Incorporate a source of protein, such as a handful of almonds or a boiled egg, before or alongside eating Payasam. Protein can help moderate blood sugar levels.

Include Healthy Fats

Pair your Payasam with healthy fats like a few slices of avocado or a spoonful of chia seeds. These fats can slow down the absorption of sugars.

Fiber-Rich Additions

Add fiber-rich foods like a small serving of berries or a sprinkle of flaxseeds to your meal. Fiber helps in moderating blood sugar spikes.

Use Whole Ingredients

When preparing Payasam, try using whole grains like quinoa or brown rice instead of refined options. This can help in controlling blood sugar levels.

Drink Water

Have a glass of water before and after eating Payasam.

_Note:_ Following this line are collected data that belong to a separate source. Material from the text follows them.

/-
Copyright (c) 2026 the pub-hodgecm-mathlib formalisation cell (harness21).  Prover seat hodgecm-mathlib-F0P3a-p07 (g12), 2026-09-01.  Road «S3-ram» seeding wave (LEAD T11-52 (2); owner F0P3a-p06 (g15)):
organ «C-Δ LEVI VALUE (tame)» — the input `hΔ` of the (e3) CORE-ram ★ p846879.
-/
import Literature.NumberTheory.Rogawski1990.FinExplicitTransferFactorLeviStratum            -- ★ T5-Levi (inert): §1 Levi bookkeeping (`finGammaTwo_eq_of_endoEmbLocal_eq`, `eval_finCharpolyTwo_eq…`, `log_valued_eval…`), §2 one class
import Literature.NumberTheory.Rogawski1990.DepthZeroKappaTransferLeviCoreRamified         -- ★ p846879 (F0P3a-p01): `exists_continuousMulEquiv_level_of_frame` (the level frame from END's binder `hframe`)
import Literature.NumberTheory.Rogawski1990.FinExplicitTransferFactorDeepTauTamePairs      -- ★ T5-u-TAME (F0P3a-p04): `exists_forall_finExplicitDelta_eq_hilbertSymbol_mul_of_deep`, `finWeylRatio_eq_inv_pow_of_smul_eq`, depth token
import Literature.NumberTheory.Rogawski1990.FinExplicitTransferFactorCayleyShiftRamified   -- ★ p846868 (F0P3b-p01): `hilbertSymbol_eq_of_mul_sq_eq_mul`
import Literature.NumberTheory.Rogawski1990.FinExplicitTransferFactorConjLeft             -- ★ `finGammaTwo_conj`, `finCharpolyTwo_conj`
import Literature.NumberTheory.Rogawski1990.RamifiedPlaceNormSymbolDichotomy              -- ★ `hilbertSymbol_eq_one_iff_exists_norm_toPlace` ∕ `…neg_one_iff_not…` (the norm reading of `(·, θ)_v`)
import Literature.NumberTheory.Automorphic.UnitaryGroupInertPlaceHyperbolicBasis          -- ★ `exists_toPlace_eq_of_galAdicCompletionMap_eq` (`σ_w`-fixed ⇒ from `L⁺_v`)
import Literature.NumberTheory.Rogawski1990.LeviNearOneDeep                              -- ★ (O1) p846586: `exists_nhds_one_forall_levi_deep` (near `1`, Levi ⇒ 1-deep)
import Literature.NumberTheory.Automorphic.QuadraticAdeleBaseChange                       -- ★ `valued_toPlace`, `valued_toPlace_le_one_iff`
import HarnessLib
import Literature.Probability.RandomPlanarGeometry.SAWPulledLargeForceExpansionZdSixStep
import HarnessLib

/-!
# The pulled self-avoiding walk on `ℤ^{d+1}` at large force: the cost-six irreducible bridges of length seven
# (`N_{6,7} = 64d⁶ − 160d⁵ + 112d⁴ + 20d² − 34d`, the number of six-step self-avoiding walks of `ℤ^d`)

Topic `Literature/Probability/RandomPlanarGeometry` (continues `SAWPulledLargeForceExpansionZdSixStep.lean`: `sixStepIndex`, `sixStep`,
`eq_sixStep_of_mem`, `card_sixStepIndex_add`, and `SAWPulledLargeForceExpansionZdFourthOrder.lean`: the four-vector lemma
`eq_revIdx_of_sum_four_eq_zero`, the inner products `sum_twoStepV_mul`, `sum_twoStepV_mul_twoStepV_cases`).

Printed sources: N. Madras, G. Slade, *The Self-Avoiding Walk* (1993), §1.1 p. 3 (`c₁ … c₄` as polynomials in `d`), §1.2, §4.2
(irreducible bridges), Appendix C, Table C.1, p. 394 (`c_6(ℤ²) = 780`, `c_6(ℤ³) = 16 926`) and Table C.4, p. 397 (`c_6(ℤ⁴) = 127 160`,
`c_6(ℤ⁵) = 570 330`, `c_6(ℤ⁶) = 1 887 492`, "taken from Fisher and Gaunt (1964)"). Since `c_6(ℤ^d)` is a polynomial in `d` of degree at
most six, these printed values together with `c_6(ℤ⁰) = 0`, `c_6(ℤ¹) = 2` determine it: `c_6 = 64d⁶ − 160d⁵ + 112d⁴ + 20d² − 34d`, the
polynomial proved here for every `d` (the theorem reproduces all seven values). The cost-six census at length seven as an identity of
closer families is not in print (lane «pcv-sawmu»).

## Contents (all PROVED, standard axioms only; no data, no certificates)

* six transverse unit steps summing to zero contain the reversal of the first one (`exists_eq_revIdx_of_sum_six_eq_zero`, inner product
  with `v₁`);
* the cost-six irreducible bridges of length seven are the one-step extensions `(s, g)` of the five-step transverse self-avoiding walks
  `s ∈ sixStepIndex` by a sixth transverse step `g` that is not a reversal, closes no unit square on steps `3–6` and does not close the
  hexagon (`sevenIndex`, `sevenStep`, `sevenStep_mem_filter`, ★ `eq_sevenStep_of_mem`, `sevenStep_injective`);
* the three excluded families are disjoint and counted: reversals `#sixStepIndex`, square closers `2d(2d−1)(2d−2)²` (`card_sqClose`),
  hexagon closers = rooted directed six-step self-avoiding polygons `2d(2d−2)(8d−13)` (`card_hexClose`: four explicit families
  `(a,b,−a,e,−b,−e)`, `(a,b,c,−a,−b,−c)`, `(a,b,c,−a,−c,−b)`, `(a,b,c,−b,−a,−c)`);
* ★ `costCoeffZd_six_seven_add` (subtraction-free) and ★ `costCoeffZd_six_seven : N_{6,7} = 64d⁶ − 160d⁵ + 112d⁴ + 20d² − 34d`
  (`d = 1, 2, 3`: `2, 780, 16 926`).

Provenance: lane «pcv-sawmu», a-p3 g17 (2026-08-25); ed.2 = ed.1 + the Table C.4 values in two docstrings (lit-1 g24 ZS-1).
-/

noncomputable section

open Finset
open scoped BigOperators
open Literature.Probability.LatticeModels
open Literature.Probability.RandomPlanarGeometry.SAW

namespace Literature.Probability.RandomPlanarGeometry.SAW.Zd

/-- A transverse step index of `ℤ^{d+1}`: axis and sign. [cite: MadrasSlade1993, Definition 1.2.4] -/
abbrev Idx (d : ℕ) := Fin d × Bool

/-- Five transverse step indices. [cite: MadrasSlade1993, Definition 1.2.4] -/
abbrev Idx5 (d : ℕ) := Idx d × Idx d × Idx d × Idx d × Idx d

/-! ### Counting helpers -/

/-- `#(Fin d × Bool) = 2d`. [cite: MadrasSlade1993, §1.2] -/
theorem card_idx (d : ℕ) : Fintype.card (Idx d) = 2 * d := by
  rw [Fintype.card_prod, Fintype.card_fin, Fintype.card_bool, mul_comm]

/-- `#{b : b ∉ {x, y, z}} = 2d − 3` for distinct `x, y, z`. [cite: MadrasSlade1993, §1.2] -/
theorem card_filter_ne_three_idx (d : ℕ) {x y z : Idx d} (hxy : x ≠ y) (hxz : x ≠ z) (hyz : y ≠ z) :
    (Finset.univ.filter fun b : Idx d => b ≠ x ∧ b ≠ y ∧ b ≠ z).card = 2 * d - 3 := by
  classical
  have : (Finset.univ.filter fun b : Idx d => b ≠ x ∧ b ≠ y ∧ b ≠ z) = Finset.univ \ {x, y, z} := by
    ext b; simp [not_or]
  rw [this, Finset.card_sdiff_of_subset (Finset.subset_univ _), Finset.card_univ, card_idx,
    Finset.card_insert_of_notMem (by simp [hxy, hxz]), Finset.card_pair hyz]

/-- `#{b : b ∉ {x, y, z, w}} = 2d − 4` for distinct `x, y, z, w`. [cite: MadrasSlade1993, §1.2] -/
theorem card_filter_ne_four_idx (d : ℕ) {x y z w : Idx d} (hxy : x ≠ y) (hxz : x ≠ z) (hxw : x ≠ w) (hyz : y ≠ z) (hyw : y ≠ w)
    (hzw : z ≠ w) : (Finset.univ.filter fun b : Idx d => b ≠ x ∧ b ≠ y ∧ b ≠ z ∧ b ≠ w).card = 2 * d - 4 := by
  classical
  have : (Finset.univ.filter fun b : Idx d => b ≠ x ∧ b ≠ y ∧ b ≠ z ∧ b ≠ w) = Finset.univ \ {x, y, z, w} := by
    ext b; simp [not_or]
  rw [this, Finset.card_sdiff_of_subset (Finset.subset_univ _), Finset.card_univ, card_idx,
    Finset.card_insert_of_notMem (by simp [hxy, hxz, hxw]), Finset.card_insert_of_notMem (by simp [hyz, hyw]), Finset.card_pair hzw]

/-- `#{(a, b) : p (a, b)} = Σ_a #{b : p (a, b)}`. [cite: MadrasSlade1993, §1.2] -/
theorem card_filter_univ_prod {α β : Type*} [Fintype α] [Fintype β] (p : α × β → Prop) [DecidablePred p] :
    ((Finset.univ : Finset (α × β)).filter p).card = ∑ a, (Finset.univ.filter fun b => p (a, b)).card := by
  rw [← Finset.univ_product_univ, Finset.card_filter, Finset.sum_product]
  exact Finset.sum_congr rfl fun a _ => by rw [Finset.card_filter]

/-- `Σ_b [q b]·c = #{b : q b}·c`. [cite: MadrasSlade1993, §1.2] -/
theorem sum_ite_const_nat {β : Type*} [Fintype β] (q : β → Prop) [DecidablePred q] (c : ℕ) :
    (∑ b, if q b then c else 0) = (Finset.univ.filter q).card * c := by
  rw [Finset.sum_ite, Finset.sum_const_zero, add_zero, Finset.sum_const, smul_eq_mul]

/-- `#{b : C ∧ q b} = [C]·#{b : q b}`. [cite: MadrasSlade1993, §1.2] -/
theorem card_filter_const_and {β : Type*} [Fintype β] (C : Prop) [Decidable C] (q : β → Prop) [DecidablePred q] :
    (Finset.univ.filter fun b => C ∧ q b).card = if C then (Finset.univ.filter q).card else 0 := by
  by_cases h : C <;> simp [h]

/-! ### Six transverse unit steps summing to zero -/

/-- ★ If six transverse unit steps sum to zero, one of the last five is the reversal of the first (take the inner product with `v_a`:
`1 + Σ ⟨v_a, v_x⟩ = 0` forces some `⟨v_a, v_x⟩ = −1`). [cite: MadrasSlade1993, Definition 1.2.4] -/
theorem exists_eq_revIdx_of_sum_six_eq_zero (d : ℕ) {a b c e f g : Idx d}
    (h : twoStepV d a + twoStepV d b + twoStepV d c + twoStepV d e + twoStepV d f + twoStepV d g = 0) :
    b = revIdx a ∨ c = revIdx a ∨ e = revIdx a ∨ f = revIdx a ∨ g = revIdx a := by
  by_contra hne
  simp only [not_or] at hne
  obtain ⟨hb, hc, he, hf, hg⟩ := hne
  have hφ := congrArg (fun v : Site (d + 1) => ∑ i, twoStepV d a i * v i) h
  simp only [Pi.add_apply, Pi.zero_apply, mul_add, mul_zero, Finset.sum_const_zero, Finset.sum_add_distrib] at hφ
  rw [sum_twoStepV_mul_self] at hφ
  have h1 := (sum_twoStepV_mul_twoStepV_cases d a b).1 hb
  have h2 := (sum_twoStepV_mul_twoStepV_cases d a c).1 hc
  have h3 := (sum_twoStepV_mul_twoStepV_cases d a e).1 he
  have h4 := (sum_twoStepV_mul_twoStepV_cases d a f).1 hf
  have h5 := (sum_twoStepV_mul_twoStepV_cases d a g).1 hg
  linarith
import Mathlib
import Literature.MathematicalPhysics.QuantumFieldTheory.Balaban1983to89.B5Prop11SettingModel
import Literature.MathematicalPhysics.QuantumFieldTheory.Balaban1983to89.B5Blocks16
import Literature.MathematicalPhysics.QuantumFieldTheory.Balaban1983to89.B5RealFields
import Literature.MathematicalPhysics.QuantumFieldTheory.Balaban1983to89.B5G183RateOp

/-!
# B5 p. 39: «we have Proposition 1.1 for G₀», `G₀ = (Δ + aQ*Q)⁻¹` — PROVED for the typed torus operators,
# and `B5.Prop11Printed` INHABITED BY NAME for the `G₀` lattice family

statement-level skeleton of published theorems with citation tags; proofs where landed; nothing here is a claim about the Yang–Mills mass gap

(v1.1, lit-balaban r02 gen 5, 2026-08-21: docstring-only — the cell's verbatim page-1 framing line above added on the
referee's request N-g16-1 (ref-3 gen 16); no declaration changed, v1 = p251794.)

Source: T. Bałaban, *Propagators and renormalization transformations for lattice gauge theories. I*,
Commun. Math. Phys. 95 (1984) 17–40 (`Balaban1984PropagatorsI`, "B5"), p. 33 (Proposition 1.1,
(1.89)–(1.90)) and p. 39 ((1.132)–(1.134)), read from `paper:balaban1984-cmp95-propagators-rt-i`
(journal page = PDF page + 16).

## What the paper prints (p. 39, verbatim)

«Denoting the operator Δ + aQ*Q by G₀⁻¹, we have G = G₀ + G₀∂P∂*G, (1.132) … This operator is given by
the formula G₀J = Δ⁻¹J − aΔ⁻¹Q*φ⁻¹QΔ⁻¹J (1.134) for J orthogonal to constant functions, and G₀J = a⁻¹J for
J constant, hence by the first two terms in the representation (1.81). Thus its momentum representation
is given by (1.87) and we have Proposition 1.1 for G₀.»  Proposition 1.1 (p. 33): «The operator G is a
symmetric operator on L²(T_η) and ‖GJ‖, ‖∇GJ‖, ‖G∇*J‖, ‖∇G∇*J‖, ‖∇∇GJ‖, ‖G∇*∇*J‖ ≤ γ₀⁻¹‖J‖, (1.89)
with a positive constant γ₀ independent of k, T_η, and depending on d only (if we put a = 1). This
implies the bound from below: Δ_a = G⁻¹ ≥ γ₀(Δ + I). (1.90)»

«Proposition 1.1 for G₀» is the named input `h11G0 : B5.Prop11Printed famG0` of the composed
Proposition-1.2 chain `B5Prop12Chain.prop12_of_B4_walk` (cell INTERFACES §1; ROWS-B5 rows B5.Eq1.134,
B5.Prop1.2).  Pass p15 (`B5Prop11SettingModel`) inhabited `B5.Prop11Printed` by name for `G = Δ_a⁻¹`;
this module does the same for `G₀ = (Δ + aQ*Q)⁻¹`, on the SAME typed objects.

## What this module proves, and how (the proof is NOT the paper's multiplier computation)

The objects are those of `B5Prop11Lattice` / `B5DeltaA169`: the fine torus `T_η = Tor (fine n M)`
(`η = 1/n`), vector fields `J : T_η × Fin d → ℂ`, `∇_ν = fdiff (fine n M) n ν` ((1.31)),
`Δ = B5Prop11Lower.Lap n M = Σ_ν ∇_ν^*∇_ν`, `Q = B5Block118.QvOp n M` ((1.18)), `Q* = η^{-d}Qᴴ =
B5DeltaA169.QvAdj n M`, `Δ_a = B5DeltaA169.DeltaA n M a = Δ − ∂P∂* + aQ*Q` ((1.69)), and
`G₀⁻¹ := G0inv n M a := Δ + aQ*Q`, `G₀ := G0 n M a := (G0inv n M a)⁻¹` ((1.132)).

The paper obtains Proposition 1.1 for `G₀` from the momentum representation (1.87) ("the first two
terms of (1.81)").  We take a shorter road through results ALREADY IN THE TREE, by operator-norm algebra:
* §1 `G₀⁻¹ = Δ_a + ∂P∂*` (`G0inv_eq`, literally (1.69)) and `∂P∂* ≥ 0` (`P` an orthogonal projection,
  `B5Value126.PcT_mul_PcT` / `PcT_conjTranspose`), so the tree's (1.90) for `Δ_a`
  (`B5Prop11Lattice.ineq190 : γ₀(Δ+I) ≤ Δ_a`) gives **(1.90) for `G₀`**: `γ₀(Δ + I) ≤ Δ_a ≤ Δ + aQ*Q`
  (`smul_LapOne_le_G0inv`); hence `G₀⁻¹` is positive definite and `G₀` is symmetric (`G0_isHermitian`).
* §2 evaluating that Löwner inequality on `x = G₀y` — `γ₀(‖x‖² + Σ_ν‖∇_ν x‖²) ≤ Re⟨x, y⟩ ≤ ‖x‖‖y‖`
  (`form_key`) — gives `‖G₀‖, ‖∇_νG₀‖ ≤ γ₀⁻¹`, by adjunction `‖G₀∇_ν^*‖ ≤ γ₀⁻¹`, and evaluating it on
  `x = G₀∇_ν^*y` gives `‖∇_μG₀∇_ν^*‖ ≤ γ₀⁻¹` (`l2_fdiff_G0_fdiffH_le`).
* §3 the second-order norms: all `∇_μ`, `∇_ν^*` commute on the torus (simultaneously diagonalised by the
  DFT, `B5Prop11Plancherel.fdiff_eq`), whence `Σ_{μν}‖∇_μ∇_ν x‖² = ‖Δx‖²` (`sum_nsq_fdiff_fdiff`), and
  `Δx = y − aQ*Qx` for `x = G₀y` (`Lap_mulVec_G0`), so `‖∇_μ∇_νG₀y‖ ≤ (1 + a‖Q*Q‖γ₀⁻¹)‖y‖`;
* §4 `‖Q*Q‖ ≤ 1` uniformly in `η`, `T_η` (`opNorm_QQ_le`): the entries of `Q_k` are the nonnegative reals
  `qent` with row sums `1` (`qent_rowsum`) and column sums `η^d` (`qent_colsum`, every fine bond lies on
  exactly `n` averaging segments by the block decomposition `B5Blocks16.bpt_bijective`), and the Schur test
  (`B5G183RateOp.opNorm_le_of_schur_isHermitian`);
* §5–§6 one constant `C₀(d,a) = 1 + (1+a)γ₀⁻¹` for the six componentwise operator norms
  (`ineq189_G0_opNorm`), the printed tensor form of (1.89) with `γ₀(G₀)⁻¹ = (d+1)·C₀(d,a)`
  (`ineq189_G0`, `ineq189_gradG0`, `ineq189_G0divT`, `ineq189_gradG0divT`, `ineq189_grad2G0`,
  `ineq189_G0divT2`, aggregation lemmas of `B5Prop11Lattice`), and (1.90) for `G₀` with `γ₀(G₀) ≤ γ₀`
  (`ineq190_G0`, `ineq190_G0_form`);
* §7 Proposition 1.1 for `G₀` in the printed quantifier order (`prop11_G0_lattice`), the `B5.Setting`
  model `latticeSettingG0` (= `B5Prop11SettingModel.latticeSetting` with `l2op`, `formΔa` re-pointed at
  `G₀`, `G₀⁻¹`), and **`B5.Prop11Printed` by name** (`prop11Printed_latticeSettingG0`,
  `prop11Printed_scalesG0`, `prop11Printed_latticeSettingG0_one`).

DICTIONARY / DIVERGENCES (as in `B5Prop11Lattice`, cell DIVERGENCE.md D-pv15g3.3): the norms are the
unweighted `ℓ²` norms on `T_η` (equivalent to the `η^d`-weighted `L²(T_η)` norms of (1.21) for operators
between fields on the same lattice); `∇`, `∇∇`, `∇*`, `∇*∇*` in the tensor reading (b) of
`B5Prop11Lattice`; the constants `C₀(d,a)`, `γ₀(G₀)(d,a)` are OURS (the paper prints none) and are not
the paper's; the proof is by the Löwner-order route above, not by (1.87).  Nothing here is progress on a
summit; value = kernel certificate, by name, of the printed sentence «we have Proposition 1.1 for G₀» for
the typed lattice operators, discharging the input `h11G0` of the Proposition-1.2 chain for the concrete
torus family.
-/

namespace Literature.MathematicalPhysics.QuantumFieldTheory.Balaban1983to89.B5Prop11G0Torus
import Mathlib.Combinatorics.Nullstellensatz
import HarnessLib

/-!
# Separating linear forms with small natural coefficients

Topic `Literature/RingTheory/ZeroDimensional` (zero-dimensional algebra: finite sets of points,
shape lemma). For a finite set `V` of `N` points of `Kⁿ` (`K` a field of characteristic zero) there
is a linear form `ℓ = ∑ ℓ_i X_i` with NATURAL coefficients `ℓ_i ≤ N(N-1)` which is injective on `V`
("`ℓ` separates the points of `V`"). This is the first item of every geometric resolution /
rational univariate representation of a zero-dimensional variety (Krick–Pardo 1996, Prop. 27 (1)
"the linear form `ℓ` separates the points of `V`", as used by Bürgisser, TCS 235 (2000), proof of
Thm. 4.5, p. 82; Rouillier 1999, §2; the usual counting is over the forms `X_1 + i X_2 + ⋯ + i^{n-1} X_n`,
`0 ≤ i ≤ (n-1) N(N-1)/2`). We prove it by the polynomial method: the product over ordered pairs
`z ≠ z'` of points of the linear forms `∑_i (z_i - z'_i) X_i` is a nonzero polynomial of degree
`≤ N(N-1)`, so Alon's Combinatorial Nullstellensatz (Mathlib) gives a non-root in the grid
`{0, …, N(N-1)}ⁿ`.

## Content (namespace `Literature.RingTheory.ZeroDimensional`, everything proved)

* `eval_linearFormPoly` — `∑_i C(a_i) X_i` evaluates to `∑_i a_i x_i`;
* `exists_separating_linearForm` — the separating form with coefficients `≤ N(N-1)`.

## References

* T. Krick, L. M. Pardo, *A computational method for Diophantine approximation*, Progr. Math. 143
  (1996) 193–253, Prop. 27 (1) (via [Burgisser2000TCS], p. 82).
* P. Bürgisser, *Cook's versus Valiant's hypothesis*, TCS 235 (2000), proof of Thm. 4.5, p. 82.
* N. Alon, Combinatorial Nullstellensatz, Combin. Probab. Comput. 8 (1999), Thm. 1.2
  (Mathlib `MvPolynomial.combinatorial_nullstellensatz_exists_eval_nonzero`).
-/

noncomputable section

open MvPolynomial Finset

namespace Literature.RingTheory.ZeroDimensional

variable {K : Type*} [Field K] {ι : Type*} [Fintype ι]

/-- The polynomial `∑_i C(a_i) X_i` evaluates at `x` to `∑_i a_i x_i`. [folklore] -/
theorem eval_linearFormPoly (a x : ι → K) :
    eval x (∑ i, C (a i) * X i : MvPolynomial ι K) = ∑ i, a i * x i := by
  rw [map_sum]
  simp only [map_mul, eval_C, eval_X]

/-- The polynomial `∑_i C(a_i) X_i` has total degree `≤ 1`. [folklore] -/
theorem totalDegree_linearFormPoly_le (a : ι → K) :
    (∑ i, C (a i) * X i : MvPolynomial ι K).totalDegree ≤ 1 := by
  refine (totalDegree_finsetSum _ _).trans (Finset.sup_le fun i _ => ?_)
  exact (totalDegree_mul _ _).trans (by rw [totalDegree_C, totalDegree_X, zero_add])

/-- **A separating linear form with small natural coefficients.** For a finite set `V` of `N`
points of `Kⁿ`, `K` a field of characteristic zero, there is `ℓ : ι → ℕ` with `ℓ_i ≤ N(N-1)` such
that `z ↦ ∑_i ℓ_i z_i` is injective on `V` (Krick–Pardo 1996, Prop. 27 (1), as used in
Bürgisser 2000 TCS, p. 82: "the linear form `ℓ` separates the points of `V`"). Proof: the product
over ordered pairs `z ≠ z'` in `V` of `∑_i (z_i - z'_i) X_i` is a nonzero polynomial of total degree
`≤ N(N-1)`; a monomial of top degree and the Combinatorial Nullstellensatz on the grids
`{0, …, m_i} ⊆ K` give a non-root with natural coordinates `ℓ_i ≤ m_i ≤ N(N-1)`.
[cite: Burgisser2000TCS, proof of Thm. 4.5 p. 82] -/
theorem exists_separating_linearForm [CharZero K] [DecidableEq ι] (V : Finset (ι → K)) :
    ∃ ℓ : ι → ℕ, (∀ i, ℓ i ≤ V.card * (V.card - 1)) ∧
      Set.InjOn (fun z : ι → K => ∑ i, (ℓ i : K) * z i) (V : Set (ι → K)) := by
  classical
  -- the linear forms attached to ordered pairs of distinct points, and their product
  set L : (ι → K) × (ι → K) → MvPolynomial ι K := fun p => ∑ i, C (p.1 i - p.2 i) * X i with hL
  set P : MvPolynomial ι K := ∏ p ∈ V.offDiag, L p with hP
  have hLne : ∀ p ∈ V.offDiag, L p ≠ 0 := by
    intro p hp hzero
    obtain ⟨-, -, hne⟩ := Finset.mem_offDiag.1 hp
    apply hne
    funext i
    have h1 := congr_arg (eval fun j => if j = i then (1 : K) else 0) hzero
    rw [hL, eval_linearFormPoly, map_zero] at h1
    simp only [mul_ite, mul_one, mul_zero, Finset.sum_ite_eq', Finset.mem_univ, if_true] at h1
    exact sub_eq_zero.1 h1
  have hP0 : P ≠ 0 := by
    rw [hP]
    exact Finset.prod_ne_zero_iff.2 hLne
  have hPdeg : P.totalDegree ≤ V.card * (V.card - 1) := by
    calc P.totalDegree ≤ ∑ p ∈ V.offDiag, (L p).totalDegree := totalDegree_finsetProd _ _
      _ ≤ ∑ p ∈ V.offDiag, 1 := Finset.sum_le_sum fun p _ => totalDegree_linearFormPoly_le _
      _ = V.card * (V.card - 1) := by
        rw [Finset.sum_const, smul_eq_mul, mul_one, Finset.offDiag_card, Nat.mul_sub_one]
  -- a monomial of top degree and the Combinatorial Nullstellensatz
  obtain ⟨m₀, hm₀, hdeg⟩ : ∃ m₀ ∈ P.support, P.totalDegree = m₀.degree :=
    Finset.exists_mem_eq_sup P.support (support_nonempty.2 hP0) _
  set S : ι → Finset K := fun i => (Finset.range (m₀ i + 1)).image (Nat.cast : ℕ → K) with hS
  have hScard : ∀ i, m₀ i < #(S i) := fun i => by
    rw [hS, Finset.card_image_of_injective _ Nat.cast_injective, Finset.card_range]
    exact Nat.lt_succ_self _
  obtain ⟨b, hbS, hbP⟩ :=
    combinatorial_nullstellensatz_exists_eval_nonzero P m₀ (mem_support_iff.1 hm₀) hdeg S hScard
  have hbn : ∀ i, ∃ n : ℕ, n ≤ m₀ i ∧ (n : K) = b i := fun i => by
    obtain ⟨n, hn, hnb⟩ := Finset.mem_image.1 (hbS i)
    exact ⟨n, Nat.lt_succ_iff.1 (Finset.mem_range.1 hn), hnb⟩
  choose ℓ hℓle hℓb using hbn
  refine ⟨ℓ, fun i => ?_, ?_⟩
  · calc ℓ i ≤ m₀ i := hℓle i
      _ ≤ m₀.degree := by
        rw [Finsupp.degree_eq_sum]
        exact Finset.single_le_sum (fun j _ => Nat.zero_le _) (Finset.mem_univ i)
      _ = P.totalDegree := hdeg.symm
      _ ≤ V.card * (V.card - 1) := hPdeg
  · intro z hz z' hz' hzz'
    by_contra hne
    have hp : (z, z') ∈ V.offDiag := Finset.mem_offDiag.2 ⟨hz, hz', hne⟩
    have hb : b = fun i => (ℓ i : K) := funext fun i => (hℓb i).symm
    apply hbP
    rw [hP, map_prod]
    refine Finset.prod_eq_zero hp ?_
    rw [hL, eval_linearFormPoly, hb]
    have : ∑ i, (z i - z' i) * (ℓ i : K) = ∑ i, (ℓ i : K) * z i - ∑ i, (ℓ i : K) * z' i := by
      rw [← Finset.sum_sub_distrib]
      exact Finset.sum_congr rfl fun i _ => by ring
    rw [this]
    exact sub_eq_zero.2 hzz'

end Literature.RingTheory.ZeroDimensional

end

Staying hydrated can aid in better digestion and glucose management.

Eat Mindfully

Slow down and savor each bite of Payasam. Eating slowly can aid in better digestion and prevent overeating.

Balance Your Plate

Ensure your meal includes plenty of vegetables or a side salad. This can add volume and nutrients, and help in stabilizing blood sugar.

Timing Matters

Consume Payasam as part of a balanced meal rather than on an empty stomach to help moderate glucose spikes.

Physical Activity

Engage in light physical activity, such as a short walk, following your meal. This can assist in better glucose uptake by your muscles.